Another observation over the last 40 years is that targets are overambitious and lack realistic approach. Each mega project is portrayed as ‘panacea’ and ends up as ‘zilch’. We heard the same noise about steel mill when it was first launched back in the days of ZA Bhutto. Now it is a white elephant. There was great hurrah about Gawadar and that it would solve all of the Pakistan’s ills and would be another Dubai opening trade routes to Central Asia as well as China. We haven’t seen much of it so far and I doubt it will ever achieve even 10% of its planned target.

So what is the reason? First and foremost IMO is the paucity of ‘Human Resource’. All the Planning Commission and various 5-year development plans did was to “Factory –ize” Pakistan not industrializes it. We never quite came out of the “Import substitution” stage of the industrial development.

I can only analyze Pakistan when I was physically there; that is until 1976. Pakistan’s economy grew at more than 6% annual rate until 1968 (the famous decade of development). Then came in the political turmoil, 1971 war and Mr Z A Bhutto. ZAB had many qualities but economics was not his forte. He nationalized nearly all the industries as well as educational institution. It has taken 30 years for Gilani to admit that it was a mistake.

Nationalization of industries had the following detrimental effects.

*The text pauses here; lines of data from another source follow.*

import Literature.Probability.LatticeModels.IsingBoundaryMonotonicity
import Literature.Probability.LatticeModels.IsingMonotonicity
import Literature.Probability.LatticeModels.GriffithsMonotonicity
import Mathlib.Logic.Function.DependsOn
import HarnessLib

/-!
# Local observables under two ordered boundary conditions: the difference of expectations is
# controlled by the one-point functions (FKG), proved

Topic `Probability/LatticeModels`. For the finite-volume Ising model `μ^{η}_{Λ;β,h}` of `IsingModel`
on an arbitrary locally finite graph, `β ≥ 0`, boundary conditions `η₁ ≤ η₂`, and an observable
`g` depending only on the spins in a finite set `D` with `|g| ≤ M`:

  `|⟨g⟩^{η₂}_{Λ;β,h} - ⟨g⟩^{η₁}_{Λ;β,h}| ≤ M ∑_{x ∈ D} (⟨σ_x⟩^{η₂}_{Λ;β,h} - ⟨σ_x⟩^{η₁}_{Λ;β,h})`

(`abs_isingExpect_fixed_sub_le_sum`). Proof: `± g + 2M ∑_{x ∈ D} (1 + σ_x)/2` are nondecreasing
(raising spins of `D` raises the sum by at least the number of raised sites, while `g` moves by
at most `2M`; raising spins off `D` does not move `g`), so the FKG monotonicity in the boundary
condition (`isingExpect_fixed_mono`, Friedli–Velenik 2017, Exercise 3.13, proved in
`IsingBoundaryMonotonicity`) bounds `±(⟨g⟩^{η₂} - ⟨g⟩^{η₁})`. This is the finite-volume form of the
classical fact that two FKG-ordered states with equal one-point functions coincide
(Lebowitz–Martin-Löf 1972; Friedli–Velenik 2017, Lemma 3.31 / proof of Theorem 3.28: equality of
magnetisations implies `μ⁺ = μ⁻`), in a quantitative version convenient for uniqueness arguments
(van Enter–Fernández–Sokal 1993, §4.3.1 Step 2.2).

## References

* J. L. Lebowitz, A. Martin-Löf, Comm. Math. Phys. 25 (1972) 276–282.
* S. Friedli, Y. Velenik, *Statistical Mechanics of Lattice Systems* (CUP 2017), §3.6.2,
  Exercise 3.13, §3.7.2 (Theorem 3.28, Lemma 3.31).
-/

noncomputable section

open MeasureTheory Finset

namespace Literature.Probability.LatticeModels

variable {V : Type*} (G : SimpleGraph V) [DecidableEq V] [G.LocallyFinite]

omit [DecidableEq V] in
/-- **Monotonisation of a bounded local observable**: if `g` depends only on the spins in `D` and
`|g| ≤ M`, then `σ ↦ s g(σ) + 2M ∑_{x ∈ D} (1 + σ_x)/2` is nondecreasing for `s = ±1`.
[cite: FriedliVelenik2017, §3.6.2 (nondecreasing functions)] -/
theorem monotone_smul_add_sum_of_dependsOn {g : SpinConfig V → ℝ} {D : Finset V}
    (hgD : DependsOn g (↑D : Set V)) {M : ℝ} (hM : ∀ σ, |g σ| ≤ M) {s : ℝ} (hs : s = 1 ∨ s = -1) :
    Monotone fun σ => s * g σ + 2 * M * ∑ x ∈ D, (1 + spinAt x σ) / 2 := by
  intro σ τ hle
  by_cases hD : ∀ x ∈ D, σ x = τ x
  · have hg : g σ = g τ := hgD fun x hx => hD x (Finset.mem_coe.1 hx)
    have hN : ∑ x ∈ D, (1 + spinAt x σ) / 2 = ∑ x ∈ D, (1 + spinAt x τ) / 2 :=
      Finset.sum_congr rfl fun x hx => by simp only [spinAt, hD x hx]
    simp only [hg, hN, le_refl]
  · push Not at hD
    obtain ⟨x₀, hx₀, hne⟩ := hD
    have hM0 : 0 ≤ M := (abs_nonneg _).trans (hM σ)
    -- the sum rises by at least one
    have hterm : ∀ x ∈ D, 0 ≤ (1 + spinAt x τ) / 2 - (1 + spinAt x σ) / 2 := fun x _ => by
      have := spinAt_mono x hle
      linarith
    have hx₀term : 1 ≤ (1 + spinAt x₀ τ) / 2 - (1 + spinAt x₀ σ) / 2 := by
      have hσ : σ x₀ = -1 := by
        rcases Int.units_eq_one_or (σ x₀) with h | h
        · exfalso
          have h1 : τ x₀ = 1 := intUnits_eq_one_of_one_le (h ▸ hle x₀)
          exact hne (h.trans h1.symm)
        · exact h
      have hτ : τ x₀ = 1 := by
        rcases Int.units_eq_one_or (τ x₀) with h | h
        · exact h
        · exact absurd (hσ.trans h.symm) hne
      simp [spinAt, hσ, hτ]
    have hsum : 1 ≤ ∑ x ∈ D, (1 + spinAt x τ) / 2 - ∑ x ∈ D, (1 + spinAt x σ) / 2 := by
      rw [← Finset.sum_sub_distrib]
      exact hx₀term.trans (Finset.single_le_sum hterm hx₀)
    -- `g` moves by at most `2M`
    have hg : |s * g τ - s * g σ| ≤ 2 * M := by
      have h1 := hM τ
      have h2 := hM σ
      rcases hs with rfl | rfl
      · rw [one_mul, one_mul]
        calc |g τ - g σ| ≤ |g τ| + |g σ| := abs_sub _ _
          _ ≤ 2 * M := by linarith
      · rw [neg_one_mul, neg_one_mul, ← abs_neg]
        calc |-(-g τ - -g σ)| = |g τ - g σ| := by ring_nf
          _ ≤ |g τ| + |g σ| := abs_sub _ _
          _ ≤ 2 * M := by linarith
    have := neg_abs_le (s * g τ - s * g σ)
    nlinarith

/-- **The difference of expectations of a bounded local observable under two ordered boundary
conditions is controlled by the one-point functions**: for `β ≥ 0`, `η₁ ≤ η₂`, `g` measurable with
`|g| ≤ M` depending only on the spins in `D`,
`|⟨g⟩^{η₂}_{Λ;β,h} - ⟨g⟩^{η₁}_{Λ;β,h}| ≤ M ∑_{x ∈ D} (⟨σ_x⟩^{η₂}_{Λ;β,h} - ⟨σ_x⟩^{η₁}_{Λ;β,h})`
(FKG monotonicity in the boundary condition applied to the monotonisations
`± g + 2M ∑_{x∈D}(1+σ_x)/2`; the mechanism of Friedli–Velenik 2017, Lemma 3.31 / Theorem 3.28:
ordered states with equal magnetisations coincide). [cite: FriedliVelenik2017, Lemma 3.31 and Exercise 3.13] -/
theorem abs_isingExpect_fixed_sub_le_sum {β : ℝ} (hβ : 0 ≤ β) (Λ : Finset V) (h : ℝ)
    {η₁ η₂ : SpinConfig V} (hη : η₁ ≤ η₂) {g : SpinConfig V → ℝ} (hgm : Measurable g)
    {D : Finset V} (hgD : DependsOn g (↑D : Set V)) {M : ℝ} (hM : ∀ σ, |g σ| ≤ M) :
    |isingExpect G Λ β h (.fixed η₂) g - isingExpect G Λ β h (.fixed η₁) g| ≤
      M * ∑ x ∈ D, (isingExpect G Λ β h (.fixed η₂) (spinAt x) -
        isingExpect G Λ β h (.fixed η₁) (spinAt x)) := by
  set N : SpinConfig V → ℝ := fun σ => ∑ x ∈ D, (1 + spinAt x σ) / 2 with hN
  have hNm : Measurable N := Finset.measurable_sum _ fun x _ =>
    (measurable_const.add (measurable_spinAt x)).div_const 2
  -- expectations of `N` and of the monotonisations, by linearity
  have hEN : ∀ η : SpinConfig V, isingExpect G Λ β h (.fixed η) N =
      ∑ x ∈ D, (1 + isingExpect G Λ β h (.fixed η) (spinAt x)) / 2 := by
    intro η
    rw [hN, isingExpect_finset_sum' G Λ h _ β D (fun x σ => (1 + spinAt x σ) / 2)
      (fun x => (measurable_const.add (measurable_spinAt x)).div_const 2)]
    refine Finset.sum_congr rfl fun x _ => ?_
    have h1 : (fun σ => (1 + spinAt x σ) / 2) = fun σ => (1 / 2 : ℝ) * (1 : ℝ) + (1 / 2 : ℝ) * spinAt x σ := by
      funext σ; ring
    rw [h1, isingExpect_add' G Λ h _ β measurable_const ((measurable_spinAt x).const_mul _),
      isingExpect_const_mul' G Λ h _ β _ (measurable_spinAt x), isingExpect_const]
    ring
  have hEF : ∀ (η : SpinConfig V) (s : ℝ), isingExpect G Λ β h (.fixed η)
      (fun σ => s * g σ + 2 * M * N σ) =
      s * isingExpect G Λ β h (.fixed η) g + 2 * M * isingExpect G Λ β h (.fixed η) N := by
    intro η s
    rw [isingExpect_add' G Λ h _ β (hgm.const_mul s) (hNm.const_mul _),
      isingExpect_const_mul' G Λ h _ β s hgm, isingExpect_const_mul' G Λ h _ β _ hNm]
  have hmono : ∀ s : ℝ, s = 1 ∨ s = -1 →
      s * isingExpect G Λ β h (.fixed η₁) g + 2 * M * isingExpect G Λ β h (.fixed η₁) N ≤
        s * isingExpect G Λ β h (.fixed η₂) g + 2 * M * isingExpect G Λ β h (.fixed η₂) N := by
    intro s hs
    rw [← hEF, ← hEF]
    exact isingExpect_fixed_mono G hβ Λ h hη (monotone_smul_add_sum_of_dependsOn hgD hM hs)
      ((hgm.const_mul s).add (hNm.const_mul _))
  have hΔ : 2 * M * (isingExpect G Λ β h (.fixed η₂) N - isingExpect G Λ β h (.fixed η₁) N) =
      M * ∑ x ∈ D, (isingExpect G Λ β h (.fixed η₂) (spinAt x) -
        isingExpect G Λ β h (.fixed η₁) (spinAt x)) := by
    rw [hEN, hEN, ← Finset.sum_sub_distrib, Finset.mul_sum, Finset.mul_sum]
    refine Finset.sum_congr rfl fun x _ => ?_
    ring
  have h1 := hmono 1 (Or.inl rfl)
  have h2 := hmono (-1) (Or.inr rfl)
  rw [abs_le]
  constructor <;> linarith

end Literature.Probability.LatticeModels

end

- It killed off entrepreneurship and caused flight of capital out of Pakistan
- Taken over industries were given over to the PPP stalwarts to manage without slightest consideration of merit. Since the assets didn’t belong to the managers and CEO was not answerable to the Board; machinery worth of hundreds of millions of dollars rotted. The same units were later de-nationalized and again hundreds of millions of dollars were loaned to new owners to revitalize. loans subsequently written off and a few favored ones got richer.
- There was large scale recruitment of staff as well as labor in the nationalized industries. This brought productivity to near zero and turned otherwise profitable industries to loss making due to very high manpower costs.

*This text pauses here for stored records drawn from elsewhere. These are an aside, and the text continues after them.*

import Summits.BirchSwinnertonDyer.Rank1Residual.ManinAdditive.ModularFunctionFieldLevel
import HarnessLib

/-!
# Newman `η`-quotients of weight `0` have `q`-series in the modular function field `K_M` (M1) — an g36, T-an-39 (b) file L, part 2/2

TYPER NOTE (typer g19).  SOURCE = HOME/an/g36/ModularFunctionFieldEtaProofs-an-g36.lean sha16 a1577e89bb8f6fea, Part III (an's lines 318–626) VERBATIM
except this note, `[folklore]` docstrings on undocumented helpers, and the namespace/home (see part 1 `ModularFunctionFieldLevel.lean`: the
Literature placement was refused by `lint.literature-cited-only`; namespace `Summit.BirchSwinnertonDyer.Rank1Residual.ManinAdditive.ModularFunctionFieldEta`).  CONTENT (an): the objects
`toLaurent`, `etaPos`, `etaNeg`, `etaLaurent` (bodies IDENTICAL to the cell's statement file `CuspidalKummerCubeDescent.lean` = FILE A, so the cell
Props M0/M1/M2 close by `exact` in FILE F), `eulerUnit` and its `q`-expansion, the padding arithmetic `padN/expF/expG/wt` (Newman's conditions in
weight `12nσ₀(M)`), and **M1 `etaLaurent_mem_modularFunctionField : NewmanCond M s 0 → etaLaurent M s ∈ modularFunctionField M`** with its shape
`etaQuotientMemFunctionField_shape`; input = the tree's `etaQuotientCuspForm` (Savitt 2025 Thm. 1 as typed in `ModularCurveEtaQuotientsProofs`).
Nothing conjectured; no instance / notation.  PARTITION 0 · beyond-print theorem: no · BSD is not proved by this; C2/C3 OPEN.
-/

noncomputable section

open UpperHalfPlane hiding I
open ModularForm SlashInvariantForm ModularFormClass Complex CongruenceSubgroup Filter Function PowerSeries
open scoped MatrixGroups Real Topology
open Literature.NumberTheory.EllipticCurves.ModularForms

namespace Summit.BirchSwinnertonDyer.Rank1Residual.ManinAdditive.ModularFunctionFieldEta


/-! ## Part III — M1: Newman `η`-quotients of weight `0` have `q`-series in `K_M` -/

/-! ### The objects (bodies identical to the cell's FILE A `CuspidalKummerThree.toLaurent/etaPos/etaNeg/etaLaurent`) -/

/-- An integer power series as a complex Laurent series. [folklore] -/
def toLaurent (p : ℤ⟦X⟧) : LaurentSeries ℂ := HahnSeries.ofPowerSeries ℤ ℂ (p.map (Int.castRingHom ℂ))

/-- `∏_{δ ∣ M} E(q^δ)^{max(s_δ,0)}`. [folklore] -/
def etaPos (M : ℕ) (s : ℕ → ℤ) : ℤ⟦X⟧ := ∏ δ ∈ M.divisors, formalEulerScaled δ ^ (s δ).toNat

/-- `∏_{δ ∣ M} E(q^δ)^{max(−s_δ,0)}`. [folklore] -/
def etaNeg (M : ℕ) (s : ℕ → ℤ) : ℤ⟦X⟧ := ∏ δ ∈ M.divisors, formalEulerScaled δ ^ (-(s δ)).toNat

/-- `q^{S₁(s)/24}·etaPos/etaNeg`, the `q`-series of `∏ η(δτ)^{s_δ}`. [folklore] -/
def etaLaurent (M : ℕ) (s : ℕ → ℤ) : LaurentSeries ℂ :=
  HahnSeries.single ((∑ δ ∈ M.divisors, (δ : ℤ) * s δ) / 24) (1 : ℂ) *
    (toLaurent (etaPos M s) / toLaurent (etaNeg M s))

/-- `toLaurent` is multiplicative. [folklore] -/
theorem toLaurent_mul (p q : ℤ⟦X⟧) : toLaurent (p * q) = toLaurent p * toLaurent q := by
  simp [toLaurent]

/-- A power series with constant coefficient `1` has non-zero Laurent image. [folklore] -/
theorem toLaurent_ne_zero_of_constantCoeff {p : ℤ⟦X⟧} (hp : constantCoeff p = 1) : toLaurent p ≠ 0 := by
  intro h
  have := congrArg (fun x ↦ x.coeff ((0 : ℕ) : ℤ)) h
  simp only [toLaurent, HahnSeries.ofPowerSeries_apply_coeff, coeff_map,
    coeff_zero_eq_constantCoeff_apply, hp, map_one, HahnSeries.coeff_zero] at this
  exact one_ne_zero this

/-- `etaNeg` has constant coefficient `1`. [folklore] -/
theorem constantCoeff_etaNeg (M : ℕ) (s : ℕ → ℤ) : constantCoeff (etaNeg M s) = 1 := by
  simp [etaNeg, map_prod, map_pow, constantCoeff_formalEulerScaled]

/-- Laurent image of `X^e · P` as `single e 1 · toLaurent P`. [folklore] -/
theorem ofPowerSeries_X_pow_mul_map (e : ℕ) (P : ℤ⟦X⟧) :
    HahnSeries.ofPowerSeries ℤ ℂ (X ^ e * P.map (Int.castRingHom ℂ)) =
      HahnSeries.single (e : ℤ) 1 * toLaurent P := by
  rw [map_mul, HahnSeries.ofPowerSeries_X_pow]
  rfl

/-! ### `q`-expansions of unit products `∏ E(q^δ)^{r_δ}` -/

/-- The unit part `∏_{δ ∣ M} E(q^δ)^{r_δ}` (`r_δ ≥ 0` truncated) as a function on `ℍ`. [folklore] -/
def eulerUnit (M : ℕ) (r : ℕ → ℤ) : ℍ → ℂ := ∏ δ ∈ M.divisors, eulerFn δ ^ (r δ).toNat
import Mathlib
import Summits.ValiantsHypothesis.ValiantsHypothesis.Theorems.NewtonUnitEquationsDissociatedUniformTotalsLawUnimodal
import HarnessLib

/-!
# Crux `NewtonUnitEquations.DissociatedUniform` (stmt-ValiantsHypothesis-5905): the POINTWISE union bound on the convexly ordered stratum — typed and located

Companion of `…TotalsLawUnimodal` (union totals law on the convexly ordered stratum with constant `2 + #bdry Z`,
`unionTotal_le_of_convexlyOrdered'`).  The boundary term there is an artefact of the proof (the walk exits the present
fibres only through run endpoints): the census of this seat (memo `Cruxes/DissociatedUniform/NOTES-t1g5.md` §3; scripts
`exp/manyruns.py`, `exp/anneal_W.py`, `exp/anneal_W_degen.py`) finds, for BOTH curves convexly ordered and position sets with
MANY runs (random `Z` of density `1/4 … 3/4`, `3ℤ`, `2`-blocks; `q ≤ 101`), `UT/q² ≤ 1.73` and `max_s #vert U_s ≤ 1.8 q`, and
ANNEALING the fibre set `W` to maximise `#vert conv ⋃_{r∈W} P_r` (strictly convex polygon pairs, co- and contra-oriented, parabola
pairs; `q = 13, 17, 23`) reaches EXACTLY `#vert A + #vert B = 2q` (often with `|W| < q`) and never more; degenerate convexly ordered
pairs (collinear runs) exceed `#vert A + #vert B` but stay `≤ 2q`.  So the located next rung on this stratum is POINTWISE:

* `@[conjecture] ConvexUnionVertBound C` : for all `q`, all convexly ordered `a b : ℤ/q → ℝ²`, every fibre set `W` and class `s`,
  `#vert conv U_s(W) ≤ C·q` — a Minkowski-type bound for ARBITRARY unions of fibres (`W = G` is Minkowski's `#vert(A+B) ≤ 2q`;
  census: `C = 2` holds and is attained).  OPEN; asserted nowhere.
* `unionTotal_le_of_convexUnionVertBound` : it gives the union totals law with constant `C` on the whole stratum (every `Z`), and
  `two_le_of_convexUnionVertBound` : `C ≥ 2` is necessary (the unit-square letters over `ℤ/2`: `#vert (A + B) = 4 = 2q`).
Honest label: a typed conjecture + bookkeeping; nothing here bears on the open laws for general labellings or on VP ≠ VNP.
[folklore]
-/

set_option linter.dupNamespace false -- `ValiantsHypothesis.ValiantsHypothesis` (summit = problem) in every name

open scoped BigOperators Pointwise

namespace Summit.ValiantsHypothesis.ValiantsHypothesis.Theorems.NewtonUnitEquationsDissociatedUniform

namespace TotalsLaw

open Literature.Computability.AlgebraicComplexity.KPTT.PlanarMinkowski

/-- **Pointwise Minkowski-type bound for fibre unions on the convexly ordered stratum** (conjecture-grade, OPEN; census of
NOTES-t1g5 §3: `C = 2` holds in all data and is attained): for both curves convexly ordered, EVERY union of fibres
`U_s(W) = ⋃_{z ∈ W} P_{s-z}` has at most `C·q` hull vertices.  Not asserted anywhere. -/
@[conjecture] def ConvexUnionVertBound (C : ℕ) : Prop :=
  ∀ (q : ℕ) [NeZero q] (a b : ZMod q → (Fin 2 → ℝ)), ConvexlyOrdered a → ConvexlyOrdered b →
    ∀ (W : Finset (ZMod q)) (s : ZMod q), unionVert a b (W : Set (ZMod q)) s ≤ C * q

/-- The pointwise bound gives the union totals law with the same constant on the whole convexly ordered stratum (every position
set, any number of runs). -/
theorem unionTotal_le_of_convexUnionVertBound {C : ℕ} (h : ConvexUnionVertBound C) {q : ℕ} [NeZero q]
    (a b : ZMod q → (Fin 2 → ℝ)) (ha : ConvexlyOrdered a) (hb : ConvexlyOrdered b) (Z : Finset (ZMod q)) :
    unionTotal a b (Z : Set (ZMod q)) ≤ C * q ^ 2 := by
  unfold unionTotal
  calc ∑ s, unionVert a b (Z : Set (ZMod q)) s ≤ ∑ _s : ZMod q, C * q := Finset.sum_le_sum fun s _ => h q a b ha hb Z s
    _ = C * q ^ 2 := by rw [Finset.sum_const, Finset.card_univ, ZMod.card, smul_eq_mul]; ring

/-- Every function on `ℤ/2` is cyclically unimodal (mode at the larger value), so every curve `ℤ/2 → ℝ²` is convexly
ordered. [folklore] -/
theorem cycUnimodal_zmod_two (f : ZMod 2 → ℝ) : CycUnimodal f := by
  rcases le_total (f 0) (f 1) with h | h
  · refine ⟨0, 1, by decide, fun k hk => ?_, fun k hk hk1 => by omega⟩
    have hk0 : k = 0 := by omega
    subst hk0
    simpa using h
  · refine ⟨1, 1, by decide, fun k hk => ?_, fun k hk hk1 => by omega⟩
    have hk0 : k = 0 := by omega
    subst hk0
    have h11 : (1 : ZMod 2) + 1 = 0 := by decide
    simpa [h11] using h

/-- **`C ≥ 2` is necessary** in the pointwise bound: the unit-square letters `sqA, sqB` over `ℤ/2` of `…TotalsLawSharpness` are
convexly ordered and their full union `A + B` is the unit square with `4 = 2q` vertices. -/
theorem two_le_of_convexUnionVertBound {C : ℕ} (h : ConvexUnionVertBound C) : 2 ≤ C := by
  have hA : ConvexlyOrdered sqA := fun _ => cycUnimodal_zmod_two _
  have hB : ConvexlyOrdered sqB := fun _ => cycUnimodal_zmod_two _
  have h4 := h 2 sqA sqB hA hB Finset.univ 0
  rw [Finset.coe_univ, unionVert_univ_eq_classVert_zero] at h4
  have := four_le_classVert (0 : ZMod 2)
  omega

end TotalsLaw

end Summit.ValiantsHypothesis.ValiantsHypothesis.Theorems.NewtonUnitEquationsDissociatedUniform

In my view, Planning Commission should for the time being forget about grandiose schemes and concentrate on 4 things only.

- Manpower resource: This should be done thru raising standards of education as well increase in skilled labor. Unless this is done Pakistan cannot progress. India now has many universities of international standards, Pakistan has none.
- Health: A major effort to improve health and hygiene of the masses including control of population growth is needed. Malthusian theory applies to Pakistan of today.
- Agriculture: Pakistan must be able to produce all the grain, sugar, vegetable and cotton that it needs. New industries should be geared to make Pakistan wholly self sufficient in food items
- Energy: Forget about rental power based on furnace oil. All future power plants should either be indigenous coal based or nuclear based.

Once these targets have been achieved then and only then, we should start thinking of any thing else.